[Saved entries]

= = = =

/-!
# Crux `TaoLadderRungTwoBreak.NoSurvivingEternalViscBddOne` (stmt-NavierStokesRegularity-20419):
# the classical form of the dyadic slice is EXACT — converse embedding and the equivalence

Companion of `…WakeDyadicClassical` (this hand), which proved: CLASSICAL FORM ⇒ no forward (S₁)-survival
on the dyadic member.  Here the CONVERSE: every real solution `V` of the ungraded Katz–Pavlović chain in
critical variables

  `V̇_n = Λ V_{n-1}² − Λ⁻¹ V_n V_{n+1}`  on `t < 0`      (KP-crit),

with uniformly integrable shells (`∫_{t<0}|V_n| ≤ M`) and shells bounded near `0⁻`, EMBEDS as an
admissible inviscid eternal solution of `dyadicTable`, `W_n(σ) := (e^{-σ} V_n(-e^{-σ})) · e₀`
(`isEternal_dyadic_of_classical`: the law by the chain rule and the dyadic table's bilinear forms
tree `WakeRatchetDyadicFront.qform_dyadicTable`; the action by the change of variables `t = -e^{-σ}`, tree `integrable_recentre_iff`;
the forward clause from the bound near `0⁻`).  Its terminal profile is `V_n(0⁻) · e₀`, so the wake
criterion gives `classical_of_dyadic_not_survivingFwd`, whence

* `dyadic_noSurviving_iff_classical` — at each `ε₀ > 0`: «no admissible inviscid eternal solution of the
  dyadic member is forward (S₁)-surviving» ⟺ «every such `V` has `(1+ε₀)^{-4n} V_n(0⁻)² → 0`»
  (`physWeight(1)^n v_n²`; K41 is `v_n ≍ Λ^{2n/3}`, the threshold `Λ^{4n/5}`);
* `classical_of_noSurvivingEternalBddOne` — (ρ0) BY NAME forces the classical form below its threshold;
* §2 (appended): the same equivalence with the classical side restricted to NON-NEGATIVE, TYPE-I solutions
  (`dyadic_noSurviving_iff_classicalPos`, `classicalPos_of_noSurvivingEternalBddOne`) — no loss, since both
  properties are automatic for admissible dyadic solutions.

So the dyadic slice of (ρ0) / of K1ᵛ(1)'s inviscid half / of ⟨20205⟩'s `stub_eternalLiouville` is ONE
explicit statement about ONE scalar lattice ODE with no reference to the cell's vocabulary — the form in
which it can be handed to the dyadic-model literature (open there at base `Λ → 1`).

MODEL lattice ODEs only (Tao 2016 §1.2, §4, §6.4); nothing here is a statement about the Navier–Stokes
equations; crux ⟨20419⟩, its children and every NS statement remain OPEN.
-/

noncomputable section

= = = =

— PROBLEM TO WORK ON —
Top to bottom, set down the entries above word for word.

— ANSWER TO THIS PROBLEM —
/-!
# Crux `TaoLadderRungTwoBreak.NoSurvivingEternalViscBddOne` (stmt-NavierStokesRegularity-20419):
# the classical form of the dyadic slice is EXACT — converse embedding and the equivalence

Companion of `…WakeDyadicClassical` (this hand), which proved: CLASSICAL FORM ⇒ no forward (S₁)-survival
on the dyadic member.  Here the CONVERSE: every real solution `V` of the ungraded Katz–Pavlović chain in
critical variables

  `V̇_n = Λ V_{n-1}² − Λ⁻¹ V_n V_{n+1}`  on `t < 0`      (KP-crit),

with uniformly integrable shells (`∫_{t<0}|V_n| ≤ M`) and shells bounded near `0⁻`, EMBEDS as an
admissible inviscid eternal solution of `dyadicTable`, `W_n(σ) := (e^{-σ} V_n(-e^{-σ})) · e₀`
(`isEternal_dyadic_of_classical`: the law by the chain rule and the dyadic table's bilinear forms
tree `WakeRatchetDyadicFront.qform_dyadicTable`; the action by the change of variables `t = -e^{-σ}`, tree `integrable_recentre_iff`;
the forward clause from the bound near `0⁻`).  Its terminal profile is `V_n(0⁻) · e₀`, so the wake
criterion gives `classical_of_dyadic_not_survivingFwd`, whence

* `dyadic_noSurviving_iff_classical` — at each `ε₀ > 0`: «no admissible inviscid eternal solution of the
  dyadic member is forward (S₁)-surviving» ⟺ «every such `V` has `(1+ε₀)^{-4n} V_n(0⁻)² → 0`»
  (`physWeight(1)^n v_n²`; K41 is `v_n ≍ Λ^{2n/3}`, the threshold `Λ^{4n/5}`);
* `classical_of_noSurvivingEternalBddOne` — (ρ0) BY NAME forces the classical form below its threshold;
* §2 (appended): the same equivalence with the classical side restricted to NON-NEGATIVE, TYPE-I solutions
  (`dyadic_noSurviving_iff_classicalPos`, `classicalPos_of_noSurvivingEternalBddOne`) — no loss, since both
  properties are automatic for admissible dyadic solutions.

So the dyadic slice of (ρ0) / of K1ᵛ(1)'s inviscid half / of ⟨20205⟩'s `stub_eternalLiouville` is ONE
explicit statement about ONE scalar lattice ODE with no reference to the cell's vocabulary — the form in
which it can be handed to the dyadic-model literature (open there at base `Λ → 1`).

MODEL lattice ODEs only (Tao 2016 §1.2, §4, §6.4); nothing here is a statement about the Navier–Stokes
equations; crux ⟨20419⟩, its children and every NS statement remain OPEN.
-/

noncomputable section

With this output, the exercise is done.